OP if you can't trust him not to do this then just don't have him in the theatre/delivery room with you.
He doesn't sound very considerate of your feelings. Is he always this keen to oblige mummy and this happy to upset you? Time to stand up for yourself and mean it.

Wibblypiglikesbananas · 13/12/2013 13:52

Can you get the Dr/midwife to tell him he can't bring his 'phone/camera into the operating theatre? Or that he's only allowed to photograph the new baby, not you or any part of the procedure?

I feel your pain, had a c-section 2 months back and I do not look my best in the pics in the recovery room - who knows how I'd have looked strapped down to the opening table...

Hope it all goes well for you OP.

Wibblypiglikesbananas · 13/12/2013 13:52

Operating

Secretlypregnant · 13/12/2013 13:55

What is your relationship like with MIL? I think I would be inclined to talk to her directly - pre-empt any 'begging' on her part by explaining how you feel. And do it before the event, so she knows in advance what the score is.

Ragwort · 13/12/2013 13:56

I have never even heard of anyone taking photos during a CS - is nothing sacred these days Hmm.

jellybeans · 13/12/2013 13:58

YANBU. My MiL showed pics to all on sundry. I looked half dead.

babybearsmummy · 13/12/2013 14:02

YANBU, just put your foot down and say no. You could always hide the photos/ camera.

At least they're not like my mil and fil. All through my pregnancy they had it in their heads we'd call them when I went into labour so they could come to the hospital. Then they started saying they wanted to be in the room. I got so upset/ hormonal about it, that hubby promised not to call them until we were home and had had a sleep, shower and were all fed. It was lovely! Even if it did feel like we were sneaking off and hiding!

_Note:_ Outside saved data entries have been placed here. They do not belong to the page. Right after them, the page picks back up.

import Mathlib
import Summits.Ventures.PercRepro.TriangleCapOneTriangleD

/-!
# PercRepro — the one-triangle case of the dense-corner stability holds from `k = 8` on (p3, gen 35; part 35c)

`one_triangle_stability` (TriangleCapOneTriangleD) was stated for `k ≥ 10`; its proof uses the size of the
vertex set only through the partition `a + b + c + q + 3 = k`: when two private neighbourhoods are non-empty
(`b, c ≥ 1`) the bound `2q + ab + bc + ca ≥ 2q + 2a + b + c − 1 ≥ a + b + c + q − 1 = k − 4` reaches `4` as
soon as `k ≥ 8`, and the sparse exception (`sparse_of_priv_empty`, `k ≥ 5`) forces `2m + 10 ≤ 4k`, outside the
dense corner `m ≥ 2k − 3`.  This module restates the theorem with `k ≥ 8` (`one_triangle_stability_eight`),
the proof of gen 34 verbatim.  (At `k = 7` the main case can fail: `a = 0, b = 1, c = 3, q = 0`.)
Axioms: standard.
-/

namespace PercRepro

namespace TriangleCap

namespace C047

open Finset

variable {V : Type*} [Fintype V] [DecidableEq V]

/-- **THE ONE-TRIANGLE CASE FOR `k ≥ 8`** — the gen-34 proof verbatim under the weaker hypothesis. -/
theorem one_triangle_stability_eight (D : SimpleGraph V) [DecidableRel D.Adj] (hK : K4mFree D)
    (hk : 8 ≤ Fintype.card V) {u v w : V} (huv : D.Adj u v) (huw : D.Adj u w) (hvw : D.Adj v w)
    (hT : ∀ a b c, D.Adj a b → D.Adj a c → D.Adj b c → a = u ∨ a = v ∨ a = w)
    (hm : 2 * Fintype.card V ≤ D.edgeFinset.card + 3) :
    ∑ v, deg D v * deg D v + (Fintype.card V - 2) ≤ D.edgeFinset.card * Fintype.card V := by
  have hpart := card_partition_triangle D hK huv huw hvw
  have hvu : D.Adj v u := huv.symm
  have hwu : D.Adj w u := huw.symm
  have hwv : D.Adj w v := hvw.symm
  -- the pointwise far-pair bound
  have hL : ∀ z, (if z = u then cross D (priv D v u w) (priv D w u v) else 0) +
      (if z = v then cross D (priv D u v w) (priv D w u v) else 0) +
      (if z = w then cross D (priv D u v w) (priv D v u w) else 0) +
      (if z ∈ priv D u v w then 2 + 2 * ((priv D v u w).filter (fun y => ¬ D.Adj z y)).card +
        2 * ((priv D w u v).filter (fun y => ¬ D.Adj z y)).card else 0) +
      (if z ∈ priv D v u w then 2 + 2 * ((priv D u v w).filter (fun y => ¬ D.Adj z y)).card +
        2 * ((priv D w u v).filter (fun y => ¬ D.Adj z y)).card else 0) +
      (if z ∈ priv D w u v then 2 + 2 * ((priv D u v w).filter (fun y => ¬ D.Adj z y)).card +
        2 * ((priv D v u w).filter (fun y => ¬ D.Adj z y)).card else 0) +
      (if z ∈ outer D u v w then 6 else 0) ≤ far D z := by
    intro z
    rcases classify_triangle D hK huv huw hvw z with rfl | rfl | rfl | hz | hz | hz | hz
    · have h1 : z ∉ priv D z v w := by rw [mem_priv]; exact fun h => h.1.ne rfl
      have h2 : z ∉ priv D v z w := by rw [mem_priv]; exact fun h => h.2.2 hwu
      have h3 : z ∉ priv D w z v := by rw [mem_priv]; exact fun h => h.2.2 hvu
      have h4 : z ∉ outer D z v w := by rw [mem_outer]; exact fun h => h.2.1 hvu
      simp only [if_true, if_neg huv.ne, if_neg huw.ne, if_neg h1, if_neg h2, if_neg h3, if_neg h4,
        add_zero]
      exact far_ge_cross D z v w
    · have h1 : z ∉ priv D u z w := by rw [mem_priv]; exact fun h => h.2.2 hwv
      have h2 : z ∉ priv D z u w := by rw [mem_priv]; exact fun h => h.1.ne rfl
      have h3 : z ∉ priv D w u z := by rw [mem_priv]; exact fun h => h.2.1 huv
      have h4 : z ∉ outer D u z w := by rw [mem_outer]; exact fun h => h.1 huv
      simp only [if_true, if_neg huv.ne.symm, if_neg hvw.ne, if_neg h1, if_neg h2, if_neg h3, if_neg h4,
        add_zero, zero_add]
      have := far_ge_cross D z u w
      rw [priv_comm D w z u] at this
      exact this
    · have h1 : z ∉ priv D u v z := by rw [mem_priv]; exact fun h => h.2.1 hvw
      have h2 : z ∉ priv D v u z := by rw [mem_priv]; exact fun h => h.2.1 huw
      have h3 : z ∉ priv D z u v := by rw [mem_priv]; exact fun h => h.1.ne rfl
      have h4 : z ∉ outer D u v z := by rw [mem_outer]; exact fun h => h.1 huw
      simp only [if_true, if_neg huw.ne.symm, if_neg hvw.ne.symm, if_neg h1, if_neg h2, if_neg h3,
        if_neg h4, add_zero, zero_add]
      have := far_ge_cross D z u v
      rw [priv_comm D u z v, priv_comm D v z u] at this
      exact this
    · have hz' := (mem_priv D u v w z).mp hz
      have hzu : z ≠ u := fun h => hz'.1.ne h.symm
      have hzv : z ≠ v := fun h => hz'.2.2 (h ▸ hwv)
      have hzw : z ≠ w := fun h => hz'.2.1 (h ▸ hvw)
      have h2 : z ∉ priv D v u w := by rw [mem_priv]; exact fun h => hz'.2.1 h.1
      have h3 : z ∉ priv D w u v := by rw [mem_priv]; exact fun h => hz'.2.2 h.1
      have h4 : z ∉ outer D u v w := by rw [mem_outer]; exact fun h => h.1 hz'.1
      simp only [if_neg hzu, if_neg hzv, if_neg hzw, if_pos hz, if_neg h2, if_neg h3, if_neg h4,
        add_zero, zero_add]
      exact far_ge_of_mem_priv D huv huw hvw hz
    · have hz' := (mem_priv D v u w z).mp hz
      have hzu : z ≠ u := fun h => hz'.2.2 (h ▸ hwu)
      have hzv : z ≠ v := fun h => hz'.1.ne h.symm
      have hzw : z ≠ w := fun h => hz'.2.1 (h ▸ huw)
      have h1 : z ∉ priv D u v w := by rw [mem_priv]; exact fun h => hz'.2.1 h.1
      have h3 : z ∉ priv D w u v := by rw [mem_priv]; exact fun h => hz'.2.2 h.1
      have h4 : z ∉ outer D u v w := by rw [mem_outer]; exact fun h => h.2.1 hz'.1
      simp only [if_neg hzu, if_neg hzv, if_neg hzw, if_neg h1, if_pos hz, if_neg h3, if_neg h4,
        add_zero, zero_add]
      have := far_ge_of_mem_priv D hvu hvw huw hz
      rw [priv_comm D w v u] at this
      exact this
    · have hz' := (mem_priv D w u v z).mp hz
      have hzu : z ≠ u := fun h => hz'.2.2 (h ▸ hvu)
      have hzv : z ≠ v := fun h => hz'.2.1 (h ▸ huv)
      have hzw : z ≠ w := fun h => hz'.1.ne h.symm
      have h1 : z ∉ priv D u v w := by rw [mem_priv]; exact fun h => hz'.2.1 h.1
      have h2 : z ∉ priv D v u w := by rw [mem_priv]; exact fun h => hz'.2.2 h.1
      have h4 : z ∉ outer D u v w := by rw [mem_outer]; exact fun h => h.2.2 hz'.1
      simp only [if_neg hzu, if_neg hzv, if_neg hzw, if_neg h1, if_neg h2, if_pos hz, if_neg h4,
        add_zero, zero_add]
      have := far_ge_of_mem_priv D hwu hwv huv hz
      rw [priv_comm D u w v, priv_comm D v w u] at this
      exact this
    · have hz' := (mem_outer D u v w z).mp hz
      have hzu : z ≠ u := fun h => hz'.2.1 (h ▸ hvu)
      have hzv : z ≠ v := fun h => hz'.1 (h ▸ huv)
      have hzw : z ≠ w := fun h => hz'.1 (h ▸ huw)
      have h1 : z ∉ priv D u v w := by rw [mem_priv]; exact fun h => hz'.1 h.1
      have h2 : z ∉ priv D v u w := by rw [mem_priv]; exact fun h => hz'.2.1 h.1
      have h3 : z ∉ priv D w u v := by rw [mem_priv]; exact fun h => hz'.2.2 h.1
      simp only [if_neg hzu, if_neg hzv, if_neg hzw, if_neg h1, if_neg h2, if_neg h3, if_pos hz,
        zero_add]
      exact far_ge_six_of_mem_outer D huv huw hvw hz
  have hsum := sum_le_sum (fun z (_ : z ∈ univ) => hL z)
  rw [← sum_deficit_eq_sum_far] at hsum
  simp only [sum_add_distrib, sum_ite_eq', mem_univ, if_true, sum_ite_mem, univ_inter, sum_const,
    smul_eq_mul, ← mul_sum] at hsum
  -- the cross-pair counts
  have d1 : Disjoint (priv D v u w) (priv D w u v) := by
    rw [disjoint_left]; intro y h1 h2; rw [mem_priv] at h1 h2; exact h2.2.2 h1.1
  have d2 : Disjoint (priv D u v w) (priv D w u v) := by
    rw [disjoint_left]; intro y h1 h2; rw [mem_priv] at h1 h2; exact h2.2.1 h1.1
  have d3 : Disjoint (priv D u v w) (priv D v u w) := by
    rw [disjoint_left]; intro y h1 h2; rw [mem_priv] at h1 h2; exact h2.2.1 h1.1
  have c1 := cross_add_sum_ge D _ _ d1
  have c2 := cross_add_sum_ge D _ _ d2
  have c3 := cross_add_sum_ge D _ _ d3
  have hid := two_mul_sum_deg_sq_add_sum_deficit D
  have hT6 := card_triangles3_le_six D hT
  -- names
  set a := (priv D u v w).card with ha
  set b := (priv D v u w).card with hb
  set c := (priv D w u v).card with hc
  set q := (outer D u v w).card with hq
  have hF : 2 * a + 2 * b + 2 * c + 6 * q + 2 * (b * c) + 2 * (a * c) + 2 * (a * b) ≤
      ∑ p ∈ adjPairsAll D, deficit D p := by omega
  obtain ⟨t, ht⟩ : ∃ t, Fintype.card V = t + 2 := ⟨Fintype.card V - 2, by omega⟩
  have e : Fintype.card V - 2 = t := by omega
  rw [e]
  have hmk : 2 * (D.edgeFinset.card * Fintype.card V) = 2 * D.edgeFinset.card * Fintype.card V := by ring
  -- the main case: `2q + ab + bc + ca ≥ 4`
  have main : 4 ≤ 2 * q + (b * c + a * c + a * b) →
      ∑ v, deg D v * deg D v + t ≤ D.edgeFinset.card * Fintype.card V := by
    intro h4
    omega
  by_cases hq2 : 2 ≤ q
  · exact main (by omega)
  have hq1 : q ≤ 1 := by omega
  by_cases hbc : 1 ≤ b ∧ 1 ≤ c
  · apply main
    have h1 : a ≤ a * b := Nat.le_mul_of_pos_right a hbc.1
    have h2 : a ≤ a * c := Nat.le_mul_of_pos_right a hbc.2
    have h3 : b + c ≤ b * c + 1 := mul_ge_add_sub_one b c hbc.1 hbc.2
    omega
  by_cases hac : 1 ≤ a ∧ 1 ≤ c
  · apply main
    have h1 : b ≤ b * c := Nat.le_mul_of_pos_right b hac.2
    have h2 : b ≤ a * b := Nat.le_mul_of_pos_left b hac.1
    have h3 : a + c ≤ a * c + 1 := mul_ge_add_sub_one a c hac.1 hac.2
    omega
  by_cases hab : 1 ≤ a ∧ 1 ≤ b
  · apply main
    have h1 : c ≤ b * c := Nat.le_mul_of_pos_left c hab.2
    have h2 : c ≤ a * c := Nat.le_mul_of_pos_left c hab.1
    have h3 : a + b ≤ a * b + 1 := mul_ge_add_sub_one a b hab.1 hab.2
    omega
  -- the sparse exception: two private neighbourhoods are empty
  exfalso
  have hk5 : 5 ≤ Fintype.card V := by omega
  have hcases : (b = 0 ∧ c = 0) ∨ (a = 0 ∧ c = 0) ∨ (a = 0 ∧ b = 0) := by omega
  rcases hcases with ⟨hb0, hc0⟩ | ⟨ha0, hc0⟩ | ⟨ha0, hb0⟩
  · have hv : priv D v u w = ∅ := card_eq_zero.mp hb0
    have hw : priv D w u v = ∅ := card_eq_zero.mp hc0
    have := sparse_of_priv_empty D hK huv huw hvw hT hv hw hq1 hk5
    omega
  · have hT' : ∀ x y z, D.Adj x y → D.Adj x z → D.Adj y z → x = v ∨ x = u ∨ x = w := by
      intro x y z h1 h2 h3
      rcases hT x y z h1 h2 h3 with h | h | h
      · exact Or.inr (Or.inl h)
      · exact Or.inl h
      · exact Or.inr (Or.inr h)
    have hv' : priv D u v w = ∅ := card_eq_zero.mp ha0
    have hw' : priv D w v u = ∅ := by rw [priv_comm]; exact card_eq_zero.mp hc0
    have hq' : (outer D v u w).card ≤ 1 := by rw [← outer_comm₁]; exact hq1
    have := sparse_of_priv_empty D hK hvu hvw huw hT' hv' hw' hq' hk5
    omega
  · have hT' : ∀ x y z, D.Adj x y → D.Adj x z → D.Adj y z → x = w ∨ x = u ∨ x = v := by
      intro x y z h1 h2 h3
      rcases hT x y z h1 h2 h3 with h | h | h
      · exact Or.inr (Or.inl h)
      · exact Or.inr (Or.inr h)
      · exact Or.inl h
    have hv' : priv D u w v = ∅ := by rw [priv_comm]; exact card_eq_zero.mp ha0
    have hw' : priv D v w u = ∅ := by rw [priv_comm]; exact card_eq_zero.mp hb0
    have hq' : (outer D w u v).card ≤ 1 := by rw [← outer_comm₂]; exact hq1
    have := sparse_of_priv_empty D hK hwu hwv huv hT' hv' hw' hq' hk5
    omega

end C047

end TriangleCap

end PercRepro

Balistapus · 13/12/2013 14:23

YANBU i have this issue with my mother. She never respects my boundaries, tells peolple private things I don't want sharing and emails photos to all and sundry.

Because of this, when I had a c section I told all visiting family members that they were not allowed to bring cameras to the hospital. We took a few pictutes ourselves and then emailed a couple of the baby a couple of weeks after the birth.

Put your foot down, be clear. It's your privacy and you don't have to justify it to anyone.

Scrounger · 13/12/2013 14:30

I can't believe he shared the pictures, there are clear boundaries and this is one of them. I've had 2 CSs in different hospitals and there was never a suggestion of taking a camera in. The first hospital forbid it, you could say that to your MIL.

I don't have any suggestions to add to those already suggested, love the idea of your DH naked in each shot, apart from blunt force trauma with a frying pan if he does it again. Is he normally so compliant with his mother?

caitlinsurrey · 13/12/2013 15:36

Thanks, I think this time I will just have to be a bitch and stand up for myself lol.

OP posts:
Balistapus · 13/12/2013 15:45

You're not being a bitch to not want people to take photos of you during major surgery and then show them to whoever they like.